MODERATOR: Okay. Let’s wrestle with Iraq a little bit. I think you mentioned that U.S. troops are an incentive to the insurgents, and you said 2006 is the year we should get the troops out. On what timetable?

KERRY: On a timetable that is set by a series of benchmarks of accomplishments. And you do what’s necessary to achieve those benchmarks. Let me give you an example. I said in a speech I gave at Georgetown a few weeks ago that we ought to pull 20,000 troops out after the elections on December 15th. Why? That wasn’t arbitrarily chosen, and it’s not arbitrarily set. We put an additional 20,000 troops in — approximately — for the purposes of providing extra safety for the referendum and for the elections. I support that, and I support — and the election, I think, is going to be a momentous event, a very important event. It’ll be another momentum event. We’ve had several momentum events in Iraq. When the statue fell, it was a momentum event. When Kofi Annan offered the world’s help, they refused it. Afterwards, you had a government that was chosen in election, but it took them three months, four months before they came together — momentum lost. We can’t afford to lose momentum after December 15th, and I think part of the creation of momentum and the transfer of the sort of heeding of our generals is to announce publicly — and Secretary Rumsfeld actually did on TV last week, but it was sort of a major, bold statement — “We’re pulling out 20,000 troops. We’re cutting back to where we were.”

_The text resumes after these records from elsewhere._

import Mathlib

/-!
# PercRepro — THE ARITHMETIC OF THE COLOOP-SHARE KERNEL (p4, gen 37; paper proofs/P4-CRUX-K2.md, Lemmas 4–5)

Two facts about binomial coefficients used by the proof of the UP-Hall form of C-044 at the tight layer, `k = 2`:
* the **hockey-stick bound** `(1 + u) · C(q + j − u, j) ≤ C(q + j + 1, j + 1)` for `u ≤ q`
  (`one_add_mul_choose_le`), which bounds the product «number of used coloops × number of member-bases» of a set
  `R + o` uniformly in the matroid;
* the **identity** behind the receipts: with `P_j = ∏_{i<j} (d − i)/(q + 2 + i)` one has
  `(q+1)·C(d,j) = (j+1)·C(q+j+1, j+1)·P_j` (`choose_eq_P`) and
  `(q + 2 − d) · Σ_{j ≤ d} (j+1) P_j = (q + 1) + Σ_j P_j + (q − d) Σ_j j P_j ≥ q + 2` (`key_identity`, `key_ge`),
  whence `(q+2)/(q+1) ≤ (q + 2 − d) · Σ_{j ≤ d} C(d,j)/C(q+j+1, j+1)` for `d ≤ q` (`receipt_bound`).
Axioms: standard.
-/

namespace PercRepro.CoopShare

open Finset

/-- **Hockey stick bound**: `(1 + u) · C(q + j − u, j) ≤ C(q + j + 1, j + 1)` for `u ≤ q`. -/
theorem one_add_mul_choose_le (q j u : ℕ) (hu : u ≤ q) :
    (1 + u) * (q + j - u).choose j ≤ (q + j + 1).choose (j + 1) := by
  -- (1+u)·C(q+j−u, j) = Σ_{i ∈ range (u+1)} C(q+j−u, j) ≤ Σ_{i ∈ range (u+1)} C(q+j−i, j)
  have h1 : (1 + u) * (q + j - u).choose j = ∑ i ∈ range (u + 1), (q + j - u).choose j := by
    rw [Finset.sum_const, Finset.card_range, smul_eq_mul, add_comm]
  have h2 : ∑ i ∈ range (u + 1), (q + j - u).choose j ≤ ∑ i ∈ range (u + 1), (q + j - i).choose j := by
    apply Finset.sum_le_sum
    intro i hi
    rw [Finset.mem_range] at hi
    exact Nat.choose_le_choose j (by omega)
  have h3 : ∑ i ∈ range (u + 1), (q + j - i).choose j ≤ ∑ i ∈ range (q + 1), (q + j - i).choose j := by
    apply Finset.sum_le_sum_of_subset_of_nonneg
    · intro i hi
      rw [Finset.mem_range] at hi ⊢
      omega
    · intro i _ _
      exact Nat.zero_le _
  -- Σ_{i ∈ range (q+1)} C(q+j−i, j) = Σ_{m ∈ Icc j (q+j)} C(m, j) = C(q+j+1, j+1)
  have h4 : ∑ i ∈ range (q + 1), (q + j - i).choose j = ∑ m ∈ Icc j (q + j), m.choose j := by
    -- reflect the range: i ↦ q + j − i is a bijection range (q+1) → Icc j (q+j)
    apply Finset.sum_nbij' (fun i => q + j - i) (fun m => q + j - m)
    · intro i hi
      rw [Finset.mem_range] at hi
      rw [Finset.mem_Icc]
      omega
    · intro m hm
      rw [Finset.mem_Icc] at hm
      rw [Finset.mem_range]
      omega
    · intro i hi
      rw [Finset.mem_range] at hi
      omega
    · intro m hm
      rw [Finset.mem_Icc] at hm
      omega
    · intro i _
      rfl
  rw [h1]
  calc ∑ i ∈ range (u + 1), (q + j - u).choose j ≤ ∑ i ∈ range (u + 1), (q + j - i).choose j := h2
    _ ≤ ∑ i ∈ range (q + 1), (q + j - i).choose j := h3
    _ = ∑ m ∈ Icc j (q + j), m.choose j := h4
    _ = (q + j + 1).choose (j + 1) := Nat.sum_Icc_choose _ _

/-- `P_j = ∏_{i < j} (d − i)/(q + 2 + i)` (rational). -/
noncomputable def P (q d j : ℕ) : ℚ := ∏ i ∈ range j, (((d : ℚ) - i) / ((q : ℚ) + 2 + i))

/-- `P_0 = 1`. -/
theorem P_zero (q d : ℕ) : P q d 0 = 1 := by
  unfold P
  simp

/-- The recurrence `P_{j+1} = P_j · (d − j)/(q + 2 + j)`. -/
theorem P_succ (q d j : ℕ) : P q d (j + 1) = P q d j * (((d : ℚ) - j) / ((q : ℚ) + 2 + j)) := by
  unfold P
  rw [Finset.prod_range_succ]

/-- `P_j ≥ 0` for `j ≤ d` (every factor is non-negative). -/
theorem P_nonneg (q d : ℕ) {j : ℕ} (hjd : j ≤ d) : 0 ≤ P q d j := by
  unfold P
  apply Finset.prod_nonneg
  intro i hi
  rw [Finset.mem_range] at hi
  apply div_nonneg
  · have : (i : ℚ) ≤ d := by exact_mod_cast (by omega : i ≤ d)
    linarith
  · positivity

/-- `P_j = 0` for `j > d` (the factor `i = d` vanishes). -/
theorem P_eq_zero_of_lt (q d : ℕ) {j : ℕ} (hdj : d < j) : P q d j = 0 := by
  unfold P
  apply Finset.prod_eq_zero (i := d)
  · rw [Finset.mem_range]; exact hdj
  · simp

/-- `(q+1)·C(d,j) = (j+1)·C(q+j+1, j+1)·P_j` for every `j` (both sides vanish for `j > d`). -/
theorem choose_eq_P (q d : ℕ) : ∀ j : ℕ,
    ((q : ℚ) + 1) * (d.choose j : ℚ) = ((j : ℚ) + 1) * ((q + j + 1).choose (j + 1) : ℚ) * P q d j := by
  intro j
  induction j with
  | zero =>
    rw [P_zero]
    simp
  | succ j ih =>
    -- multiply the target by (j + 1) ≠ 0
    have hj : ((j : ℚ) + 1) ≠ 0 := by positivity
    apply mul_right_cancel₀ hj
    -- left: (q+1)·C(d,j+1)·(j+1) = (q+1)·C(d,j)·(d − j)   (Nat.choose_succ_right_eq)
    have hL : ((q : ℚ) + 1) * (d.choose (j + 1) : ℚ) * ((j : ℚ) + 1)
        = ((q : ℚ) + 1) * (d.choose j : ℚ) * ((d : ℚ) - j) := by
      by_cases hjd : j < d
      · have h := Nat.choose_succ_right_eq d j
        have h' : ((d.choose (j + 1) : ℕ) : ℚ) * ((j : ℚ) + 1) = (d.choose j : ℚ) * ((d : ℚ) - j) := by
          have hsub : ((d - j : ℕ) : ℚ) = (d : ℚ) - j := by
            rw [Nat.cast_sub (le_of_lt hjd)]
          rw [← hsub]
          exact_mod_cast h
        rw [mul_assoc, h', mul_assoc]
      · have hjd' : d ≤ j := not_lt.mp hjd
        have h0 : d.choose (j + 1) = 0 := Nat.choose_eq_zero_of_lt (by omega)
        have h1 : (d.choose j : ℚ) * ((d : ℚ) - j) = 0 := by
          by_cases hdj : d = j
          · subst hdj; simp
          · have : d < j := lt_of_le_of_ne hjd' hdj
            rw [Nat.choose_eq_zero_of_lt this]; simp
        rw [h0]
        push_cast
        rw [mul_assoc ((q : ℚ) + 1) (d.choose j : ℚ), h1]
        ring
    -- right: (j+2)·C(q+j+2, j+2)·P_{j+1}·(j+1) = C(q+j+1, j+1)·(j+1)·P_j·(d − j)
    have hR : (((j + 1 : ℕ) : ℚ) + 1) * ((q + j + 1 + 1).choose (j + 1 + 1) : ℚ) * P q d (j + 1) * ((j : ℚ) + 1)
        = ((q : ℚ) + 1) * (d.choose j : ℚ) * ((d : ℚ) - j) := by
      rw [P_succ]
      -- (q+j+2)·C(q+j+1, j+1) = C(q+j+2, j+2)·(j+2)
      have h := Nat.add_one_mul_choose_eq (q + j + 1) (j + 1)
      have h' : ((q : ℚ) + j + 2) * ((q + j + 1).choose (j + 1) : ℚ)
          = ((q + j + 1 + 1).choose (j + 1 + 1) : ℚ) * ((j : ℚ) + 2) := by
        have := congrArg (fun n : ℕ => (n : ℚ)) h
        push_cast at this
        linear_combination this
      have hq : ((q : ℚ) + 2 + j) ≠ 0 := by positivity
      have hinv : ((q : ℚ) + 2 + j)⁻¹ * ((q : ℚ) + 2 + j) = 1 := inv_mul_cancel₀ hq
      rw [ih, div_eq_mul_inv]
      push_cast
      linear_combination (-(((j : ℚ) + 1) * (P q d j) * ((d : ℚ) - j) * ((q : ℚ) + 2 + j)⁻¹)) * h'
        + (((j : ℚ) + 1) * ((q + j + 1).choose (j + 1) : ℚ) * (P q d j) * ((d : ℚ) - j)) * hinv
    rw [show q + (j + 1) + 1 = q + j + 1 + 1 by omega, hL, ← hR]

/-- The telescoped recurrence: `(q + 1 − d) · Σ_{j ≤ d} P_j + 2 · Σ_{j ≤ d} j P_j = q + 1`. -/
theorem key_identity (q d : ℕ) :
    ((q : ℚ) + 1 - d) * (∑ j ∈ range (d + 1), P q d j) + 2 * (∑ j ∈ range (d + 1), (j : ℚ) * P q d j)
      = (q : ℚ) + 1 := by
  -- termwise: (q + 2 + j) P_{j+1} = (d − j) P_j
  have hterm : ∀ j : ℕ, ((q : ℚ) + 2 + j) * P q d (j + 1) = ((d : ℚ) - j) * P q d j := by
    intro j
    rw [P_succ]
    have hq : ((q : ℚ) + 2 + j) ≠ 0 := by positivity
    field_simp
  have hsum : ∑ j ∈ range (d + 1), ((q : ℚ) + 2 + j) * P q d (j + 1)
      = ∑ j ∈ range (d + 1), ((d : ℚ) - j) * P q d j := Finset.sum_congr rfl (fun j _ => hterm j)
  -- shift the left sum: Σ_{j<d+1} (q+2+j) P_{j+1} = Σ_{j<d+2} (q+1+j) P_j − (q+1) P_0
  have hshift : ∑ j ∈ range (d + 1), ((q : ℚ) + 2 + j) * P q d (j + 1)
      = ∑ j ∈ range (d + 1), ((q : ℚ) + 1 + j) * P q d j - ((q : ℚ) + 1) := by
    have h1 : ∑ j ∈ range (d + 1 + 1), ((q : ℚ) + 1 + j) * P q d j
        = ∑ j ∈ range (d + 1), ((q : ℚ) + 1 + ((j + 1 : ℕ) : ℚ)) * P q d (j + 1) + ((q : ℚ) + 1 + ((0 : ℕ) : ℚ)) * P q d 0 :=
      Finset.sum_range_succ' (fun j => ((q : ℚ) + 1 + j) * P q d j) (d + 1)
    have h2 : ∑ j ∈ range (d + 1 + 1), ((q : ℚ) + 1 + j) * P q d j
        = ∑ j ∈ range (d + 1), ((q : ℚ) + 1 + j) * P q d j + ((q : ℚ) + 1 + ((d + 1 : ℕ) : ℚ)) * P q d (d + 1) :=
      Finset.sum_range_succ (fun j => ((q : ℚ) + 1 + j) * P q d j) (d + 1)
    rw [P_eq_zero_of_lt q d (by omega : d < d + 1), mul_zero, add_zero] at h2
    rw [P_zero] at h1
    have h3 : ∑ j ∈ range (d + 1), ((q : ℚ) + 1 + ((j + 1 : ℕ) : ℚ)) * P q d (j + 1)
        = ∑ j ∈ range (d + 1), ((q : ℚ) + 2 + j) * P q d (j + 1) := by
      apply Finset.sum_congr rfl
      intro j _
      push_cast
      ring
    rw [h3] at h1
    push_cast at h1
    linarith
  rw [hshift] at hsum
  -- Σ (q+1+j) P_j − (q+1) = Σ (d − j) P_j  ⟹  Σ (q+1−d+2j) P_j = q+1
  have h4 : ∑ j ∈ range (d + 1), ((q : ℚ) + 1 + j) * P q d j - ∑ j ∈ range (d + 1), ((d : ℚ) - j) * P q d j
      = ((q : ℚ) + 1 - d) * (∑ j ∈ range (d + 1), P q d j) + 2 * (∑ j ∈ range (d + 1), (j : ℚ) * P q d j) := by
    rw [← Finset.sum_sub_distrib, Finset.mul_sum, Finset.mul_sum, ← Finset.sum_add_distrib]
    apply Finset.sum_congr rfl
    intro j _
    ring
  linarith

/-- **The receipt identity**: `(q + 2 − d) · Σ_{j ≤ d} (j + 1) P_j = (q + 1) + Σ_j P_j + (q − d) · Σ_j j P_j`. -/
theorem key_eq (q d : ℕ) :
    ((q : ℚ) + 2 - d) * (∑ j ∈ range (d + 1), ((j : ℚ) + 1) * P q d j)
      = (q : ℚ) + 1 + (∑ j ∈ range (d + 1), P q d j) + ((q : ℚ) - d) * (∑ j ∈ range (d + 1), (j : ℚ) * P q d j) := by
  have hk := key_identity q d
  have hsplit : ∑ j ∈ range (d + 1), ((j : ℚ) + 1) * P q d j
      = (∑ j ∈ range (d + 1), (j : ℚ) * P q d j) + ∑ j ∈ range (d + 1), P q d j := by
    rw [← Finset.sum_add_distrib]
    apply Finset.sum_congr rfl
    intro j _
    ring
  rw [hsplit]
  linear_combination hk

/-- **The receipt bound**: for `d ≤ q`, `(q + 2 − d) · Σ_{j ≤ d} (j + 1) P_j ≥ q + 2`. -/
theorem key_ge (q d : ℕ) (hd : d ≤ q) :
    (q : ℚ) + 2 ≤ ((q : ℚ) + 2 - d) * (∑ j ∈ range (d + 1), ((j : ℚ) + 1) * P q d j) := by
  rw [key_eq]
  have hS : 1 ≤ ∑ j ∈ range (d + 1), P q d j := by
    have h0 : P q d 0 ≤ ∑ j ∈ range (d + 1), P q d j := by
      apply Finset.single_le_sum (f := fun j => P q d j)
      · intro j hj
        rw [Finset.mem_range] at hj
        exact P_nonneg q d (by omega)
      · rw [Finset.mem_range]; omega
    rw [P_zero] at h0
    exact h0
  have hT : 0 ≤ ∑ j ∈ range (d + 1), (j : ℚ) * P q d j := by
    apply Finset.sum_nonneg
    intro j hj
    rw [Finset.mem_range] at hj
    exact mul_nonneg (by positivity) (P_nonneg q d (by omega))
  have hqd : (0 : ℚ) ≤ (q : ℚ) - d := by
    have : (d : ℚ) ≤ q := by exact_mod_cast hd
    linarith
  nlinarith [mul_nonneg hqd hT]

/-- **The receipt bound in binomial form**: for `d ≤ q`,
`(q + 2)/(q + 1) ≤ (q + 2 − d) · Σ_{j ≤ d} C(d, j) / C(q + j + 1, j + 1)`. -/
theorem receipt_bound (q d : ℕ) (hd : d ≤ q) :
    ((q : ℚ) + 2) / ((q : ℚ) + 1)
      ≤ ((q : ℚ) + 2 - d) * ∑ j ∈ range (d + 1), (d.choose j : ℚ) / ((q + j + 1).choose (j + 1) : ℚ) := by
  have hq : ((q : ℚ) + 1) ≠ 0 := by positivity
  have hconv : ∀ j ∈ range (d + 1), (d.choose j : ℚ) / ((q + j + 1).choose (j + 1) : ℚ)
      = (((j : ℚ) + 1) * P q d j) / ((q : ℚ) + 1) := by
    intro j _
    have hc : ((q + j + 1).choose (j + 1) : ℚ) ≠ 0 := by
      have : 0 < (q + j + 1).choose (j + 1) := Nat.choose_pos (by omega)
      exact_mod_cast this.ne'
    have h := choose_eq_P q d j
    field_simp
    linear_combination h
  rw [Finset.sum_congr rfl hconv, ← Finset.sum_div]
  have hk := key_ge q d hd
  rw [div_le_iff₀ (by positivity : (0 : ℚ) < (q : ℚ) + 1)]
  calc (q : ℚ) + 2 ≤ ((q : ℚ) + 2 - d) * (∑ j ∈ range (d + 1), ((j : ℚ) + 1) * P q d j) := hk
    _ = ((q : ℚ) + 2 - d) * ((∑ j ∈ range (d + 1), ((j : ℚ) + 1) * P q d j) / ((q : ℚ) + 1)) * ((q : ℚ) + 1) := by
        field_simp

end PercRepro.CoopShare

The next major event is going to be the constitution itself, which has to be ratified by April, and that is going to be the central issue of determining the future of Iraq, in my judgment. It’s going to be determined politically, not militarily. And unless we do what’s necessary — and it hasn’t been done yet — and, you know, I had a long conversation with King Abdullah when he was here, and other leaders here, you can feel the sort of frustrations of the lack of significant effort within the Sunni world to bring people to the table sufficiently, including the Shi’a and the Kurds, so that you get the elements of compromise necessary to resolve what the constitution did not resolve.

Now, Ambassador Khalilzad, in my judgment, is doing a terrific job. I respect him. I think he’s been very good at trying to make up for lost ground over two and a half years. Whether it’s behind the 8-ball so much that he can’t is yet to be determined. But the benchmarks beyond that have to be set — the president began to address yesterday — not sufficiently, in my judgment — is how you get the reconstruction, how you provide the jobs, what kind of projects are you going to set; how rapidly can you transfer authority for Anbar province, Nineveh province, or, you know, run through the different provinces. You only have four provinces where there’s major conflict. You have 12 provinces that are pretty quiet. And it ought to be possible to reduce the American presence and pull them back into a more rear garrison status, which is what I would have done a long time ago; push the Iraqis out into the more average, day-to-day kinds of operations.

Now, I’ve said in my speech that we’re going to have keep American special forces capacity there for some time to come, and we’re going to have to chase intelligence that’s hard intelligence for some time to come, to chase a Zarqawi or somebody. But the only chance of diminishing the sense of occupation, reducing the targeting and beginning to establish confidence among Iraqis is to begin to transfer that authority.

And again I say, folks, we’re not asking them to fight World War II. We’re not asking them to engage the Warsaw Pact or something, not even asking them to fight against armed forces in any kind of uniform. The two killers in Iraq are IEDs and suicide bombers, and 160,000 American combat troops aren’t going to stop that.

Unless you defuse the elements of the insurgency itself, which is motivated by several different ingredients, you don’t have the ability to be able to reestablish the sovereignty and the independence necessary in those troops.

So you set a series of benchmarks, Paul, beginning with the election — that’s benchmark one — moving on to benchmarks you set about specific areas of responsibility for security. You pull back. You’re there to back them up. They start standing up more. And then you turn over whole provinces, and you begin to reduce down the numbers of troops as you stand them up. And that’s precisely how you begin to change the entire dynamics of the region.

Final comment:

The jihadists are the least present. The president finally admitted that. For two and a half years, we’ve been fighting in America about the war on terror, the central front, jihadists, but finally the administration acknowledged what we’ve all been saying for a long period of time. The jihadists are the lowest percentage of insurgents.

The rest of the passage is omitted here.